Cléo olhou para ela, séria, mas com um brilho de excitação nos olhos.
— É o único jeito de entender o que está acontecendo. E... eu sinto que precisamos ouvir essa música. Que ela quer nos contar algo.
Elas caminharam em silêncio pelas ruas do bairro antigo, onde a cidade se misturava com os prédios esquecidos pelo tempo e as calçadas rachadas. A noite trazia um vento frio que fazia as luzes piscarem como velas cansadas.
Quando viraram a esquina, Bárbara apontou para uma casa meio distante do vilarejo. As janelas estavam abertas e as cortinas balançavam com o vento. A luz amarelada do abajur iluminava uma figura elegante, sentada ao piano.
Era uma mulher alta, cabelo comprimido preto, que caía sobre os ombros como uma sombra viva. Ela usava um vestido lilás que parecia brilhar sob a luz fraca, e seus dedos se moviam com uma graça hipnotizante sobre as teclas.
A música era um jazz lento e melancólico, com acordes que ecoavam pela rua, misturando o cheiro de asfalto molhado e fumaça de escapamento. Um toque urbano que fazia o coração bater no mesmo compasso do piano.
Bárbara apertou o braço de Cléo.
— Quem é ela?
Cléo não conseguia tirar os olhos da cena.
— Não sei..., mas parece que sempre esteve ali. Como se fizesse parte da cidade
— Bárbara toca a campainha, vai que ela atende — sugeriu Cléo, ansiosa.
Bárbara respirou fundo, aproximou-se do portão enferrujado e apertou o botão. Um som grave e meio distorcido ecoou pela rua silenciosa. A música parou de repente. As teclas do piano ficaram mudas como se a cidade inteira prendesse a respiração.
Cléo apertou a campainha de novo, o dedo hesitando no botão.
A mulher de vestido lilás apareceu no vão da porta, iluminada apenas pela luz âmbar que escapava do abajur antigo. Seu rosto tinha um contorno afiado, e a pele parecia pálida como porcelana. O cabelo comprimido preto escorria pelos ombros, e seus olhos eram tão escuros quanto a noite.

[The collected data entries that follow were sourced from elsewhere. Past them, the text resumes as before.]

import Literature.MathematicalPhysics.QuantumFieldTheory.Balaban1983to89.B9Eq353FormDefectTowerDiagonal
import Literature.MathematicalPhysics.QuantumFieldTheory.Balaban1983to89.B9Eq315QTowerLipschitzL2TwoBackgroundsChain
import Literature.MathematicalPhysics.QuantumFieldTheory.Balaban1983to89.B9Ineq369CurvatureTwoBackgroundsPlaquette
import Literature.MathematicalPhysics.QuantumFieldTheory.Balaban1983to89.B9Eq373DerivativeRemainderTwoBackgrounds
import Literature.MathematicalPhysics.QuantumFieldTheory.Balaban1983to89.B9Eq368RLipschitzTwoBackgrounds

/-!
# `Balaban1983to89.B9Eq353FormDefectTowerTwoBackgrounds` — T. Bałaban, *Propagators for lattice gauge theories in a background field*, Commun. Math. Phys. **99**
# (1985) 389–434 [Balaban1985BackgroundPropagators] (3.52)–(3.53) p. 400 *«Δ_{U′U} = Δ_U − V₁(A)»* with (3.82)–(3.86) p. 407 AT `k = n+1` AVERAGING LEVELS ON
# PRINT's DIAGONAL `ηL^{n+1} = 1`, BETWEEN TWO SMALL BACKGROUNDS: **THE FORM DEFECT `|⟨u, (Δ^{(k)}_a(U) − Δ^{(k)}_a(V))v⟩| ≤ Θ̄₂·δ·N₁(u)·N₁(v)` IN THE FLAT
# ENERGY WEIGHT `N₁`, `Θ̄₂` CLOSED AND FREE OF `η`, THE VOLUME AND THE NUMBER OF LEVELS** — the two-background («(b3)») twin of the NE9 owner's 4a
# `B9Eq353FormDefectTowerDiagonal` (iii) (there `V = 1`, `δ = α`), from FIRST-order letters only, composed by `B9Eq386GreenLipschitzEnergy.norm_inner_laplaceAK_sub_le`

statement-level skeleton of published theorems with citation tags; proofs where landed; nothing here is a claim about the Yang–Mills mass gap

PDF held: `paper:balaban1985-cmp99-background-propagators` (journal page = PDF page + 388), pp. 395–396, 400, 404, 407 through the suppliers' quotations.
CITATION HEADER (lean-in-tree rule 2026-08-18).  Audit cell `pub-balaban`, sub-cell `t4`, NE9 crux team (2): LEAF PROVER 04 (`b2b-balaban-t4-ne9-formalise-leaf-04`
gen 77), INTENT-7.  WHY: the two-background twins of the owner's energy-norm perturbation storeys (4b Green, 5 `H_{1,k}`, 6 `𝔊_k`) consume THIS form defect.

THE PRINT.  (3.52)–(3.53) p. 400: *«Δ_{U′U} = Δ_U − V₁(A)»* — the first-order part of the expansion of `Δ_a` about a background; (3.82)–(3.86) p. 407: the
letters `Q`, `R`, `D` are Lipschitz in the background; (3.35) p. 396: the η-scaled small-field class.

WHAT IS PROVED (sorry-free; 0 `def`; [folklore] composition BY NAME + threshold arithmetic; nothing of [B9] asserted as printed).
* **`exists_form_defect_two_backgrounds_diagonal_closed`** — `∃ α₀ δ₀ Θ̄₂ > 0` BEFORE `n, η` (`ηL^{n+1} = 1`), `c₀, c₁` (`c₀(L^{n+1})^d = c₁`, `|η|^d∕c₀ ≤ ρ_w`), `m`,
  TWO backgrounds `U`, `V` with E162's per-level data (the base `V` also `α′_j ≤ 1∕128`), common level smallness `ε_j ≤ αr^j`, level closeness
  `‖Ū^j(b) − V̄^j(b)‖ ≤ δ_j ≤ δr^j`, `hRS` for both, the windows `‖U(b) − 1‖, ‖V(b) − 1‖ ≤ αη`, `‖U(∂p) − 1‖ ≤ αη²`, the CLOSENESS windows `‖U(b) − V(b)‖ ≤ δη`,
  `‖U(∂p) − V(∂p)‖ ≤ δη²`, `0 ≤ α ≤ α₀`, `0 ≤ δ ≤ δ₀`, the `R`-letter `‖R_k(U)s − R_k(V)s‖ ≤ C_R^{(2)}δ‖s‖`: `‖⟨u, Δ_a(U)v⟩ − ⟨u, Δ_a(V)v⟩‖ ≤ Θ̄₂·δ·N₁(u)N₁(v)`.
MODEL ∕ DECLARED READINGS.  (M1)–(M3) of `B9Eq353FormDefectTowerDiagonal`.  (M4) every window ∕ profile ∕ closeness letter DISPLAYED (the Lipschitz
continuity `U ↦ Ū` of the averages is NOT proved here; `C_R^{(2)}` is a hypothesis letter, inhabited by `B9Eq325RLipschitzSqrtTowerTwoBackgroundsLinear`'s
`max(3s_{A,2}∕s_V, 2∕δ₀)` under its own windows); the plaquette closeness `δη²` is the two-background twin of the plaquette window; the closeness profile `δ_j ≤ δr^j` is asked for ALL `j` (levels `j ≥ n+1` are vacuous for the consumer, who may put `δ_j := 0` there) because the tower letter's Cauchy radius `δ_j ≤ 1∕(12288N)` is stated levelwise.  (M5) crude constants
(`α, δ ≤ 1` used to freeze the `α`-dependence of the letters); the main theorem elaborates under `set_option maxHeartbeats 400000` (twice the default:
the abstract composition unifies ten operator slots at once).
HONEST SCOPE.  FIRST order between two small backgrounds on the diagonal ONLY; no coercivity restated (4a (i) at `U` and at `V`); no kernel bound, no decay.
NOT summit progress (cell pub-balaban: NE9 NOT PRINTED ∕ NOT PROVED; «NE9 ⇐ the named binders»; row WALLED ON A MODEL; spine PROVED 0∕9; rung (B)+1 finite T⁴ —
NOT infinite volume, NOT mass gap, NOT BetaPertH, NOT Clay).  HONEST DEPENDENCY (cell line): continuum YM on T⁴ ⇐ BetaPertH ∧ nine spine estimates (0/9 proved);
BetaPertH ⇐ (D1) ∧ (D4) ∧ CAP+tail; G-an2-4 gates asym, D1 and NE2/3/4.  NEW file; nothing modified.  Net new unproved facts: 0.
-/

noncomputable section

open scoped InnerProductSpace ComplexConjugate BigOperators

namespace Literature.MathematicalPhysics.QuantumFieldTheory.Balaban1983to89.B9Eq353FormDefectTowerTwoBackgrounds

open B4Sect5Torus (TSite)
open B9SectCLatticeCarrier (Bond)
open B11Eq103H1Complex (SiteL2K BondL2K covDerivL2K covDivL2K laplaceALatticeK laplaceAK adjoint_covDerivL2K projR_projR)
open B9Eq310HessianOperator (adTransportW principalOpK curvOp hessOp hessOp_apply covCurlL2K principalOpK_eq_comp covCoCurlL2K_comp_eq_adjoint_comp)
open B9Eq310DeltaPrime (plaqHolU)
open B9Eq315QTorus (perCfg cornerSite)
open B9Eq315QTower (towerP UlevOf)
open B9Eq315QTowerFlat (perCfg_UlevOf_one_mem_U1 norm_Wcx_UlevOf_one_sub_one_le)
open B9Eq326OperatorTower (laplaceAk QkW RofUk RofUk_isSymmetric)
open B7Prop1Explicit (U1 Wcx boxVec)
open B9Eq373DerivativeRemainderL2 (norm_covCurlL2K_sub_le norm_covDivL2K_sub_le)
open B9Eq373DerivativeRemainderTwoBackgrounds (norm_covCurlL2K_sub_le₂ norm_covDivL2K_sub_le₂)
open B9Eq368ProjectionRemainder (norm_projR_le)
open B9Eq384RemainderLetters (norm_adTransportW_sub_le)
open B9Eq368RLipschitzTwoBackgrounds (norm_adTransportW_sub_adTransportW_le)
open B9Eq315QTowerLipschitzL2 (norm_QkW_sub_flat_le_L2_geometric)
open B9Eq315QTowerLipschitzL2TwoBackgroundsChain (norm_QkW_sub_QkW_le_L2_linear)
open B9Eq315QTowerFlatNorm (norm_QkW_one_le_canonical)
open B5Eq172HodgePositivity (adTransportW_one adTransportW_inv_one hRS_one)
open B9Ineq369CurvatureTwoBackgroundsPlaquette (norm_curvOp_sub_le_of_plaq)
open B9Eq386GreenLipschitzEnergy (norm_inner_sub_inner_le norm_inner_laplaceAK_sub_le)

/-! ## §0 Arithmetic -/

/-- `e^y − 1 ≤ 2y` for `0 ≤ y ≤ 1`. [folklore] -/
private theorem exp_sub_one_le_two_mul {y : ℝ} (hy0 : 0 ≤ y) (hy1 : y ≤ 1) : Real.exp y - 1 ≤ 2 * y := by
  have h := Real.abs_exp_sub_one_sub_id_le (x := y) (by rw [abs_of_nonneg hy0]; exact hy1)
  have h1 : Real.exp y - 1 - y ≤ y ^ 2 := (le_abs_self _).trans h
  have h2 : y ^ 2 ≤ y := by rw [pow_two]; exact mul_le_of_le_one_left hy0 hy1
  linarith

/-- on the diagonal the carrier ratio is `1`: `√(c₁∕(c₀(L^{n+1})^d)) = 1`. [cite: Balaban1985BackgroundPropagators, (3.16) p.393] -/
private theorem sqrt_ratio_diagonal {d L n : ℕ} {c₀ c₁ : ℝ} (hc₁ : 0 < c₁) (hw : c₀ * ((L : ℝ) ^ (n + 1)) ^ d = c₁) :
    Real.sqrt (c₁ / (c₀ * ((L : ℝ) ^ (n + 1)) ^ d)) = 1 := by
  rw [hw, div_self hc₁.ne', Real.sqrt_one]

/-- `x ≤ √S` from `x² ≤ S`, `x ≥ 0`. [folklore] -/
private theorem le_sqrt_of_sq_le {x S : ℝ} (hx : 0 ≤ x) (h : x ^ 2 ≤ S) : x ≤ Real.sqrt S := by
  rw [← Real.sqrt_sq hx]; exact Real.sqrt_le_sqrt h

/-- the curvature letter's size on the diagonal: `16dC_τM_φ²(|η|^d∕c₀)·|η|⁻²(12δη·αη² + 3δη²) ≤ 16dC_τM_φ²ρ_w·15·δ` (`α, η ≤ 1`). [folklore] -/
private theorem curv_coeff_le {d : ℕ} {Cτ Mφ ρw η α δ c₀ nη : ℝ} (hCτ : 0 ≤ Cτ) (hc₀ : 0 < c₀) (hρ : |η| ^ d / c₀ ≤ ρw) (hnη2 : nη ^ 2 * η ^ 2 = 1)
    (hα1 : α ≤ 1) (hη0 : 0 ≤ η) (hη1 : η ≤ 1) (hδ0 : 0 ≤ δ) :
    16 * d * Cτ * Mφ ^ 2 * (|η| ^ d / c₀) * (nη ^ 2 * (12 * (δ * η) * (α * η ^ 2) + 3 * (δ * η ^ 2))) ≤ 16 * d * Cτ * Mφ ^ 2 * ρw * 15 * δ := by
  have e : nη ^ 2 * (12 * (δ * η) * (α * η ^ 2) + 3 * (δ * η ^ 2)) = (12 * (α * η) + 3) * δ * (nη ^ 2 * η ^ 2) := by ring
  rw [e, hnη2, mul_one]
  have hαη : α * η ≤ 1 := (mul_le_mul hα1 hη1 hη0 zero_le_one).trans (by rw [one_mul])
  have h15 : (12 * (α * η) + 3) * δ ≤ 15 * δ := mul_le_mul_of_nonneg_right (by linarith) hδ0
  have hpre : 0 ≤ 16 * d * Cτ * Mφ ^ 2 * (|η| ^ d / c₀) := by positivity
  have hpre' : 0 ≤ 16 * d * Cτ * Mφ ^ 2 := by positivity
  calc 16 * d * Cτ * Mφ ^ 2 * (|η| ^ d / c₀) * ((12 * (α * η) + 3) * δ) ≤ 16 * d * Cτ * Mφ ^ 2 * (|η| ^ d / c₀) * (15 * δ) :=
        mul_le_mul_of_nonneg_left h15 hpre
    _ ≤ 16 * d * Cτ * Mφ ^ 2 * ρw * (15 * δ) := mul_le_mul_of_nonneg_right (mul_le_mul_of_nonneg_left hρ hpre') (by positivity)
    _ = 16 * d * Cτ * Mφ ^ 2 * ρw * 15 * δ := by ring

/-- the threshold arithmetic: the bracket is monotone in `α, δ ∈ [0,1]`. [folklore] -/
private theorem bracket_le {α δ sD Kc sS CR sQ MQ CQ a : ℝ} (hα0 : 0 ≤ α) (hα1 : α ≤ 1) (hδ0 : 0 ≤ δ) (hδ1 : δ ≤ 1) (hsD : 0 ≤ sD) (hsS : 0 ≤ sS) (hCR : 0 ≤ CR) (hsQ : 0 ≤ sQ) (hCQ : 0 ≤ CQ) (ha : 0 ≤ a) :
    sD * (2 * (1 + sD * α) + sD * δ) + Kc + (sS + CR * (1 + sS * α)) * (2 * (1 + sS * α) + (sS * δ + CR * δ * (1 + sS * α))) +
        a * (sQ * (2 * (MQ + CQ * α) + sQ * δ)) ≤
      sD * (2 * (1 + sD * 1) + sD * 1) + Kc + (sS + CR * (1 + sS * 1)) * (2 * (1 + sS * 1) + (sS * 1 + CR * 1 * (1 + sS * 1))) +
        a * (sQ * (2 * (MQ + CQ * 1) + sQ * 1)) := by
  gcongr

/-! ## §1 The form defect between two small backgrounds on the diagonal -/

variable {d : ℕ} (L : ℕ) [NeZero L] (hL : 1 ≤ L)
  {𝔸 : Type*} [NormedRing 𝔸] [NormedAlgebra ℂ 𝔸] [CompleteSpace 𝔸] [NormOneClass 𝔸] [StarRing 𝔸] [NormedStarGroup 𝔸] [StarModule ℂ 𝔸]
  {W : Type*} [NormedAddCommGroup W] [InnerProductSpace ℂ W] [FiniteDimensional ℂ W] (φ : W ≃ₗ[ℂ] 𝔸)
  {Mφ Mφ' : ℝ} (hMφ : 0 ≤ Mφ) (hMφ' : 0 ≤ Mφ') (hφ : ∀ w, ‖φ w‖ ≤ Mφ * ‖w‖) (hφ' : ∀ X, ‖φ.symm X‖ ≤ Mφ' * ‖X‖)
  {a : ℝ} (ha : 0 < a) {r : ℝ} (hr0 : 0 ≤ r) (hr1 : r < 1)
  (τ : 𝔸 →ₗ[ℂ] ℂ) {Cτ : ℝ} (hτ : ∀ X, ‖τ X‖ ≤ Cτ * ‖X‖) (hCτ : 0 ≤ Cτ) {ρw : ℝ} (hρw : 0 ≤ ρw) {CR : ℝ} (hCR : 0 ≤ CR)

include hMφ hMφ' hφ hφ' ha hr0 hr1 hτ hCτ hρw hCR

— Quem são vocês? — a voz dela era ronca, rouca, como se cada palavra fosse um segredo. — O que fazem aqui, incomodando minha música?
Bárbara tentou sorrir, mas sentiu um arrepio no corpo.
— Desculpe, senhora. É que… ouvimos o piano. Estávamos curiosas.
A mulher inclinou a cabeça, como se pesasse cada palavra.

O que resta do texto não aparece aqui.